Eclipse just closed a $1.3 billion fund targeting what the firm calls ‘physical AI’ – the convergence of artificial intelligence with robotics, autonomous systems, and hardware. But here’s the twist: Eclipse isn’t just writing checks. The venture firm plans to use a portion of the capital to incubate and build startups from scratch, marking an aggressive bet that the next wave of AI breakthroughs will happen in the physical world, not just in data centers.
Eclipse is making a massive bet that artificial intelligence’s most valuable applications won’t live in the cloud – they’ll drive forklifts, assemble products, and navigate warehouses. The venture firm just secured $1.3 billion in fresh capital dedicated entirely to what it calls ‘physical AI,’ a category encompassing everything from autonomous robots to smart manufacturing systems.
The raise comes as the broader AI investment landscape shows signs of maturation. While software-focused AI startups have attracted hundreds of billions in recent years, physical AI remains comparatively underserved despite recent breakthroughs in robotics and computer vision. Eclipse is betting that gap represents opportunity.
What sets this fund apart isn’t just its size – it’s Eclipse’s hybrid approach to deployment. Rather than functioning purely as a traditional venture firm cutting checks to founders, Eclipse plans to allocate a portion of the $1.3 billion toward incubating companies internally. That means the firm will actively participate in building startups from the ground up, identifying white space opportunities in physical AI and assembling teams to pursue them.

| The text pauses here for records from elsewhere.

import Summits.RiemannHypothesis.RiemannHypothesis.Theorems.SpectralTraceHeckeSurrogateDefs
import Summits.RiemannHypothesis.RiemannHypothesis.Theorems.SpectralTraceWindowTracePrime2StubXi2Surrogate
import Literature.NumberTheory.ModularForms.WeightHalfThetaMellin
import HarnessLib

/-!
# Hecke's correspondence `(B) ⇒ (A)` for real cusp data of level 9 — stub `stub_heckeTransfer`

Route `RiemannHypothesis/SpectralTrace`, crux `WindowTracePrime2` (stmt-RiemannHypothesis-11196),
line `hecke-cusp-perturbation-surrogate`, registered stub **H**
`stub_heckeTransfer : IsSurrogate xi2 → ∀ a q, IsCuspDatum a q → IsSurrogate (surrogate a q)`
(skeleton `Cruxes/WindowTracePrime2/Lines/hecke_cusp_perturbation_surrogate.lean`; vocabulary
`Theorems/SpectralTraceHeckeSurrogateDefs.lean`).

For a real cusp datum `(a, q)` of level `9` (`q_n ≥ 9`, `Σ |a_n| q_n^{-σ₀} < ∞`,
`φ(1/y) = √y φ(y)` for the theta series `φ = cuspTheta a q`), the designed object
`E_φ(s) = ξ₂(s) + s(s-1)·(Mellin φ)(s/2)` is a window-invisible self-dual degree-one surrogate:

* ENTIRE and `E_φ(1-s) = E_φ(s)`: Mathlib's strong FE-pair with `f = g = φ`, `k = 1/2`, `ε = 1`
  gives `Mellin φ` entire with `(Mellin φ)(1/2 - w) = (Mellin φ)(w)` (generic file
  `Literature/NumberTheory/ModularForms/WeightHalfThetaMellin.lean`, `mellin_theta_props`);
* ORDER `≤ 1` in Titchmarsh's quantitative form: `‖(Mellin φ)(w)‖ ≤ C + C e^{‖w‖ log(1+‖w‖)}` on
  `Re w ≥ 1/4` (`norm_mellin_theta_le`), combined with the bound for `ξ₂` on `Re s ≥ 1/2` and
  symmetrised by `E_φ(1-s) = E_φ(s)` (`norm_add_mul_le_of_half_le_re`, `order_bound_of_symm`,
  proved here with Mathlib notions only);
* DIRICHLET DATA: on `Re s ≫ 1`, `s(s-1)(Mellin φ)(s/2) = s(s-1)Γ_ℝ(s) Σ_n a_n (√q_n)^{-s}`
  (`mellin_theta_half_eq_tsum`, Mathlib `hasSum_mellin_pi_mul_sq`), interleaved behind the two
  leading terms `1 + 2^{-s}` of the data of `ξ₂` (`hasSum_interleave`); the new frequencies are
  `√q_n ≥ 3` — WINDOW-INVISIBILITY.

References: E. Hecke, *Über die Bestimmung Dirichletscher Reihen durch ihre Funktionalgleichung*,
Math. Ann. 112 (1936), §2 [Hecke1936]; B. C. Berndt, M. I. Knopp, *Hecke's theory of modular forms
and Dirichlet series* (2008), Thm 2.1 [BerndtKnopp2008].
-/

noncomputable section

set_option linter.dupNamespace false

namespace Summit.RiemannHypothesis.RiemannHypothesis.Theorems.HeckeSurrogate

open Complex Filter Set MeasureTheory
open scoped Real Topology
open Literature.NumberTheory.LFunctions
open Literature.Uncategorized
open Literature.NumberTheory.ModularForms.WeightHalfTheta

/-! ## Two growth bookkeeping lemmas (only Mathlib notions) -/

/-- Growth of `E₁(s) + s(s-1)·M(s/2)` on `Re s ≥ 1/2` from an order-`1` bound on `E₁` and the
half-plane bound on `M`: `≤ (C₁ + 2Ce⁴) exp((A₁+3)‖s‖ log(1+‖s‖))`. [folklore] -/
theorem norm_add_mul_le_of_half_le_re {E₁ M : ℂ → ℂ} {A₁ C₁ C : ℝ} (hC₁ : 0 ≤ C₁)
    (hA₁ : 0 ≤ A₁) (hC : 0 ≤ C)
    (h₁ : ∀ s : ℂ, ‖E₁ s‖ ≤ C₁ * Real.exp (A₁ * ‖s‖ * Real.log (1 + ‖s‖)))
    (hM : ∀ w : ℂ, 1 / 4 ≤ w.re → ‖M w‖ ≤ C + C * Real.exp (‖w‖ * Real.log (1 + ‖w‖)))
    {s : ℂ} (hσ : 1 / 2 ≤ s.re) :
    ‖E₁ s + s * (s - 1) * M (s / 2)‖ ≤
      (C₁ + 2 * C * Real.exp 4) * Real.exp ((A₁ + 3) * ‖s‖ * Real.log (1 + ‖s‖)) := by
  set N : ℝ := ‖s‖ with hNdef
  have hN : 0 ≤ N := norm_nonneg _
  set L : ℝ := Real.log (1 + N) with hLdef
  have hL : 0 ≤ L := Real.log_nonneg (by linarith)
  have hNL : 0 ≤ N * L := mul_nonneg hN hL
  have hw : 1 / 4 ≤ (s / 2).re := by
    rw [Complex.div_ofNat_re]
    linarith
  have hn2 : ‖s / 2‖ = N / 2 := by rw [norm_div, Complex.norm_two]
  have hMw : ‖M (s / 2)‖ ≤ C + C * Real.exp (N * L) := by
    refine (hM (s / 2) hw).trans ?_
    rw [hn2]
    gcongr C + C * Real.exp ?_
    exact mul_le_mul (by linarith) (Real.log_le_log (by linarith) (by linarith))
      (Real.log_nonneg (by linarith)) hN
  have hss : ‖s * (s - 1)‖ ≤ Real.exp 4 * Real.exp (2 * (N * L)) := by
    rw [norm_mul]
    have h1 : ‖s - 1‖ ≤ N + 1 := (norm_sub_le _ _).trans (by simp [hNdef])
    have h3 : 1 + N ≤ Real.exp N := by linarith [Real.add_one_le_exp N]
    have h4 : (1 + N) ^ 2 ≤ Real.exp N ^ 2 := pow_le_pow_left₀ (by positivity) h3 2
    have h5 : Real.exp N ^ 2 = Real.exp (2 * N) := by rw [← Real.exp_nat_mul]; norm_num
    have h6 : 2 * N ≤ 4 + 2 * (N * L) := by
      linarith [Literature.NumberTheory.LFunctions.le_two_add_mul_log hN]
    calc ‖s‖ * ‖s - 1‖ ≤ N * (N + 1) := by gcongr
      _ ≤ (1 + N) ^ 2 := by nlinarith
      _ ≤ Real.exp (2 * N) := by rw [← h5]; exact h4
      _ ≤ Real.exp (4 + 2 * (N * L)) := Real.exp_le_exp.2 h6
      _ = Real.exp 4 * Real.exp (2 * (N * L)) := Real.exp_add _ _
  set X : ℝ := Real.exp ((A₁ + 3) * N * L) with hXdef
  have hX1 : Real.exp (A₁ * N * L) ≤ X := Real.exp_le_exp.2 (by nlinarith)
  have hX2 : Real.exp (2 * (N * L)) ≤ X := Real.exp_le_exp.2 (by nlinarith)
  have hX3 : Real.exp (2 * (N * L)) * Real.exp (N * L) ≤ X := by
    rw [← Real.exp_add]
    exact Real.exp_le_exp.2 (by nlinarith)
  calc ‖E₁ s + s * (s - 1) * M (s / 2)‖ ≤ ‖E₁ s‖ + ‖s * (s - 1)‖ * ‖M (s / 2)‖ := by
        refine (norm_add_le _ _).trans ?_
        rw [norm_mul (s * (s - 1))]
    _ ≤ C₁ * Real.exp (A₁ * N * L) + Real.exp 4 * Real.exp (2 * (N * L)) * (C + C * Real.exp (N * L)) := by
        gcongr
        exact h₁ s
    _ = C₁ * Real.exp (A₁ * N * L) + C * Real.exp 4 * Real.exp (2 * (N * L)) +
          C * Real.exp 4 * (Real.exp (2 * (N * L)) * Real.exp (N * L)) := by ring
    _ ≤ C₁ * X + C * Real.exp 4 * X + C * Real.exp 4 * X := by
        gcongr
    _ = (C₁ + 2 * C * Real.exp 4) * X := by ring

This studio model has gained traction in recent years as VCs look for ways to derisk early-stage investments and capture more upside. By incubating companies, Eclipse can control initial product direction, recruit founding teams, and potentially secure better economics than traditional seed investments. It’s a strategy that requires deep operational expertise – something Eclipse has been building through its previous funds focused on infrastructure and enterprise technology.
The physical AI thesis rests on several converging trends. Hardware costs for sensors, actuators, and compute have plummeted over the past decade. Machine learning models can now process visual and spatial data in real-time. And critically, labor shortages across manufacturing, logistics, and agriculture are creating urgent demand for automation solutions that actually work in messy, unstructured environments.